Leetcode #1810: Minimum Path Cost in a Hidden Grid
In this guide, we solve Leetcode #1810 Minimum Path Cost in a Hidden Grid in Python and focus on the core idea that makes the solution efficient.
You will see the intuition, the step-by-step method, and a clean Python implementation you can use in interviews.

Problem Statement
This is an interactive problem. There is a robot in a hidden grid, and you are trying to get it from its starting cell to the target cell in this grid.
Quick Facts
- Difficulty: Medium
- Premium: Yes
- Tags: Depth-First Search, Breadth-First Search, Graph, Array, Interactive, Matrix, Shortest Path, Heap (Priority Queue)
Intuition
We need to repeatedly access the smallest or largest element as the input changes.
A heap provides fast insertions and removals while keeping order.
Approach
Push candidates into the heap as you scan, and pop when you need the best element.
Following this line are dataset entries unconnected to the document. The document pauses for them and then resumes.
import Literature.AlgebraicGeometry.Motives.SeesawRelativeChartKernelRepr
import Literature.AlgebraicGeometry.Motives.SeesawRelativeChartCover
import HarnessLib

/-!
# THE RELATIVE SEESAW CLOSED SUBSCHEME over an affine Noetherian base — unconditional for proper flat families
# (Mumford, *Abelian Varieties* §10 p. 89 over a ring base; Görtz–Wedhorn II, Thm. 24.66)

Cell `hodgecm-mathlib`, F-DAG hand (h8) «relative seesaw for `A ×_S A → A`», file E12 = THE HEAD THE (h8-E) ENGINE PORT BUYS
(author B-p08 (g12); sockets posted 2026-08-30T05:02:07Z; port map `B-provers/B-p08/g11/PORTMAP-h8-RelativeSeesaw.B-p08g11.md`).
g11՚s ★ top-layer head `SeesawRelative.exists_seesawSubscheme_of_repr` (`Motives/SeesawRelativeChartCover`) proves the relative
scheme-theoretic seesaw MODULO the engine seam `hX : ∀ U, H0Repr X 𝓕 U ∧ DualRepr X 𝓕 U h𝓕` (the relative Grothendieck complex of
the chart represents `B ↦ H⁰(X_B, 𝓕_B)` and its dual); the E11 engine head `SeesawRelative.h0KernelRepr_holds` /
`dualKernelRepr_holds` (`Motives/SeesawRelativeChartKernelRepr`, the `[Field K] ↦ [CommRing R]` port of the ★ product-family
Grothendieck-complex cone) discharges it for `X → Spec R` proper, geometrically integral, flat and universally open and `W` locally
noetherian.  Hence:

* `SeesawRelative.h0Repr_and_dualRepr` — `hX` holds on every affine open `U ⊆ W`;
* **`SeesawRelative.exists_seesawSubscheme`** — for `R` noetherian, `X → Spec R` proper geometrically integral flat universally open and
  universally Stein (`UnivStein X`: `Γ(V, 𝒪_T) ⥲ Γ(X ×_R V, 𝒪)`, ★-discharged for abelian schemes by
  `AbelianSchemeOver.baseChange_app_bijective`), `W → Spec R` locally of finite type and `𝓕` quasi-coherent of rank one on `X ×_R W`,
  there is a closed subscheme `Z ↪ W` such that ANY `u : S → W` over `R` factors through `Z` iff `(1 × u)^*𝓕 ≅ pr_S^*𝓜` for an
  invertible quasi-coherent `𝓜` on `S` — the ★ R10 conclusion BYTE-IDENTICAL with `hX` gone;
* `SeesawRelative.exists_seesawSubscheme'` — the same in rank-one currency (no quasi-coherence binders).

HYPOTHESIS LEDGER against the ★ absolute `SeesawSubscheme.exists_seesawSubscheme'` (base `ℂ`): `[Field ℂ] ↦ [CommRing R] [IsNoetherianRing R]`;
`flat_hom_of_field ↦ [Flat X.hom]`; `universallyOpen_hom_of_isProper ↦ [UniversallyOpen X.hom]`; Stein `snd_app_bijective_holds ↦ hSt`;
`isNoetherianRing_chart ↦ IsLocallyNoetherian W.left` (from `[IsNoetherianRing R] [LocallyOfFiniteType W.hom]` by Mathlib
`LocallyOfFiniteType.isLocallyNoetherian`).  No (h2) head is consumed (product families only).  Consumers: (h5-C) road (C1) «`K(L) ↪ A`
closed subgroup scheme» at `X := A_R, W := A_R, 𝓕 := mumfordBundle L` (★ `AbelianSchemes/AbelianSchemeKOfL`), F-3 (Q4).
Everything is proved; no named facts, no `sorry`.  HC_CM is proved only modulo the 7 printed citations until rung 0 closes; this file
asserts nothing about HC.

## References
* [MumfordAV1970] D. Mumford, *Abelian Varieties*, TIFR Studies in Mathematics 5 (1970), §5 Theorem and Cor. 2 (pp. 46–50), §10 (p. 89).
* [GortzWedhorn2023] U. Görtz, T. Wedhorn, *Algebraic Geometry II: Cohomology of Schemes* (2023), Thm. 24.66 (p. 405; proof pp. 407–408),
  Cor. 23.135 (p. 355).
-/

set_option autoImplicit false

noncomputable section

-- `TopCat.Presheaf`/`Scheme.Modules` are not reducible (as in Mathlib's `AlgebraicGeometry/Modules`).
set_option backward.isDefEq.respectTransparency false

open CategoryTheory CategoryTheory.Limits AlgebraicGeometry MonoidalCategory CartesianMonoidalCategory
  Opposite

namespace Literature.AlgebraicGeometry.Motives

namespace SeesawRelative

open Literature.AlgebraicGeometry.Modules

/-- **The engine seam `hX` of ★ `exists_seesawSubscheme_of_repr` DISCHARGED**: on every affine open `U ⊆ W` the chart functors
`B ↦ H⁰(X_B, 𝓕_B)` and `B ↦ Hom(𝓕_B, 𝒪)` are represented by finitely generated `Γ(W, U)`-modules, naturally in `B`
(E11 `h0KernelRepr_holds` / `dualKernelRepr_holds` through g11՚s ★ `h0Repr_of_kernelRepr` / `dualRepr_of_kernelRepr`).
[cite: MumfordAV1970, §5 Theorem (p. 46)] [cite: GortzWedhorn2023, Cor. 23.135 (p. 355)] -/
theorem h0Repr_and_dualRepr {R : Type} [CommRing R] (X : SchemeOver R) [IsProper X.hom] [GeometricallyIntegral X.hom]
    [Flat X.hom] [UniversallyOpen X.hom] {W : SchemeOver R} [IsLocallyNoetherian W.left] (𝓕 : (X ⊗ W).left.Modules)
    (h𝓕 : HasRank 𝓕 1) (U : W.left.affineOpens) :
    SeesawRelative.H0Repr X 𝓕 U ∧ SeesawRelative.DualRepr X 𝓕 U h𝓕 :=
  ⟨h0Repr_of_kernelRepr X 𝓕 U (h0KernelRepr_holds X 𝓕 U h𝓕),
    dualRepr_of_kernelRepr X 𝓕 U h𝓕 (dualKernelRepr_holds X 𝓕 U h𝓕)⟩

/-- **THE RELATIVE SEESAW CLOSED SUBSCHEME, UNCONDITIONAL for proper flat families over an affine Noetherian base** ([MumfordAV1970]
§10 p. 89 read over a ring base; [GortzWedhorn2023] Thm. 24.66): for `R` noetherian, `X → Spec R` proper, geometrically integral, flat,
universally open and universally Stein, `W → Spec R` locally of finite type and `𝓕` quasi-coherent of rank one on `X ×_R W`, there is
a closed subscheme `Z ↪ W` such that ANY `u : S → W` over `R` factors through `Z` iff `(1 × u)^*𝓕 ≅ pr_S^*𝓜` for an invertible
quasi-coherent `𝓜` on `S` (g11՚s ★ `exists_seesawSubscheme_of_repr` with its engine input `hX` discharged by `h0Repr_and_dualRepr`).
[cite: MumfordAV1970, §10 (p. 89)] [cite: GortzWedhorn2023, Thm. 24.66 (p. 405; proof pp. 407–408)] -/
theorem exists_seesawSubscheme {R : Type} [CommRing R] [IsNoetherianRing R] (X : SchemeOver R) [IsProper X.hom]
    [GeometricallyIntegral X.hom] [Flat X.hom] [UniversallyOpen X.hom] (hSt : SeesawRelative.UnivStein X)
    (W : SchemeOver R) [LocallyOfFiniteType W.hom] (𝓕 : (X ⊗ W).left.Modules) [𝓕.IsQuasicoherent] (h𝓕 : HasRank 𝓕 1) :
    ∃ (Z : SchemeOver R) (i : Z ⟶ W) (_ : IsClosedImmersion i.left),
      ∀ (S : SchemeOver R) (u : S ⟶ W),
        (∃ v : S ⟶ Z, v ≫ i = u) ↔
          ∃ (𝓜 : S.left.Modules) (_ : 𝓜.IsQuasicoherent) (_ : HasRank 𝓜 1),
            Nonempty ((Scheme.Modules.pullback (X ◁ u).left).obj 𝓕 ≅
              (Scheme.Modules.pullback (CartesianMonoidalCategory.snd X S).left).obj 𝓜) := by
  haveI : IsLocallyNoetherian W.left := LocallyOfFiniteType.isLocallyNoetherian W.hom
  exact exists_seesawSubscheme_of_repr X hSt W 𝓕 h𝓕 (fun U => h0Repr_and_dualRepr X 𝓕 h𝓕 U)

/-- The same in rank-one currency (no quasi-coherence binders: a module of constant rank is quasi-coherent, ★
`isQuasicoherent_of_hasRank`) — the unconditional relative twin of ★ `SeesawSubscheme.exists_seesawSubscheme'`.
[cite: MumfordAV1970, §10 (p. 89)] [cite: GortzWedhorn2023, Thm. 24.66 (p. 405; proof pp. 407–408)] -/
theorem exists_seesawSubscheme' {R : Type} [CommRing R] [IsNoetherianRing R] (X : SchemeOver R) [IsProper X.hom]
    [GeometricallyIntegral X.hom] [Flat X.hom] [UniversallyOpen X.hom] (hSt : SeesawRelative.UnivStein X)
    (W : SchemeOver R) [LocallyOfFiniteType W.hom] (𝓕 : (X ⊗ W).left.Modules) (h𝓕 : HasRank 𝓕 1) :
    ∃ (Z : SchemeOver R) (i : Z ⟶ W) (_ : IsClosedImmersion i.left),
      ∀ (S : SchemeOver R) (u : S ⟶ W),
        (∃ v : S ⟶ Z, v ≫ i = u) ↔
          ∃ (𝓜 : S.left.Modules) (_ : HasRank 𝓜 1),
            Nonempty ((Scheme.Modules.pullback (X ◁ u).left).obj 𝓕 ≅
              (Scheme.Modules.pullback (CartesianMonoidalCategory.snd X S).left).obj 𝓜) := by
  haveI : IsLocallyNoetherian W.left := LocallyOfFiniteType.isLocallyNoetherian W.hom
  exact exists_seesawSubscheme_of_repr' X hSt W 𝓕 h𝓕 (fun U => h0Repr_and_dualRepr X 𝓕 h𝓕 U)

end SeesawRelative

end Literature.AlgebraicGeometry.Motives

end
Keep the heap size bounded if the problem requires a top-k structure.
Steps:
- Push candidates into a heap.
- Pop the best candidate when needed.
- Maintain heap size or invariants.
Example
Input: grid = [[2,3],[1,1]], r1 = 0, c1 = 1, r2 = 1, c2 = 0
Output: 2
Explanation: One possible interaction is described below:
The robot is initially standing on cell (0, 1), denoted by the 3.
- master.canMove('U') returns false.
- master.canMove('D') returns true.
- master.canMove('L') returns true.
- master.canMove('R') returns false.
- master.move('L') moves the robot to the cell (0, 0) and returns 2.
- master.isTarget() returns false.
- master.canMove('U') returns false.
- master.canMove('D') returns true.
- master.canMove('L') returns false.
- master.canMove('R') returns true.
- master.move('D') moves the robot to the cell (1, 0) and returns 1.
- master.isTarget() returns true.
- master.move('L') doesn't move the robot and returns -1.
- master.move('R') moves the robot to the cell (1, 1) and returns 1.
We now know that the target is the cell (1, 0), and the minimum total cost to reach it is 2.
Python Solution
# """
# This is GridMaster's API interface.
# You should not implement it, or speculate about its implementation
# """
# class GridMaster(object):
# def canMove(self, direction: str) -> bool:
#
#
# def move(self, direction: str) -> int:
#
#
# def isTarget(self) -> bool:
#
#
class Solution(object):
def findShortestPath(self, master: "GridMaster") -> int:
def dfs(x: int, y: int) -> None:
nonlocal target
if master.isTarget():
target = (x, y)
for k in range(4):
dx, dy = dirs[k], dirs[k + 1]
nx, ny = x + dx, y + dy
if (
0 <= nx < m
and 0 <= ny < n
and g[nx][ny] == -1
and master.canMove(s[k])
):
g[nx][ny] = master.move(s[k])
dfs(nx, ny)
master.move(s[(k + 2) % 4])
dirs = (-1, 0, 1, 0, -1)
s = "URDL"
m = n = 200
g = [[-1] * n for _ in range(m)]
target = (-1, -1)
sx = sy = 100
dfs(sx, sy)
if target == (-1, -1):
return -1
pq = [(0, sx, sy)]
dist = [[inf] * n for _ in range(m)]
dist[sx][sy] = 0
while pq:
w, x, y = heappop(pq)
if (x, y) == target:
return w
for dx, dy in pairwise(dirs):
nx, ny = x + dx, y + dy
if (
0 <= nx < m
and 0 <= ny < n
and g[nx][ny] != -1
and w + g[nx][ny] < dist[nx][ny]
):
dist[nx][ny] = w + g[nx][ny]
heappush(pq, (dist[nx][ny], nx, ny))
return -1
Complexity
The time complexity is , and the space complexity is . The space complexity is .
Edge Cases and Pitfalls
Watch for boundary values, empty inputs, and duplicate values where applicable. If the problem involves ordering or constraints, confirm the invariant is preserved at every step.
Summary
This Python solution focuses on the essential structure of the problem and keeps the implementation interview-friendly while meeting the constraints.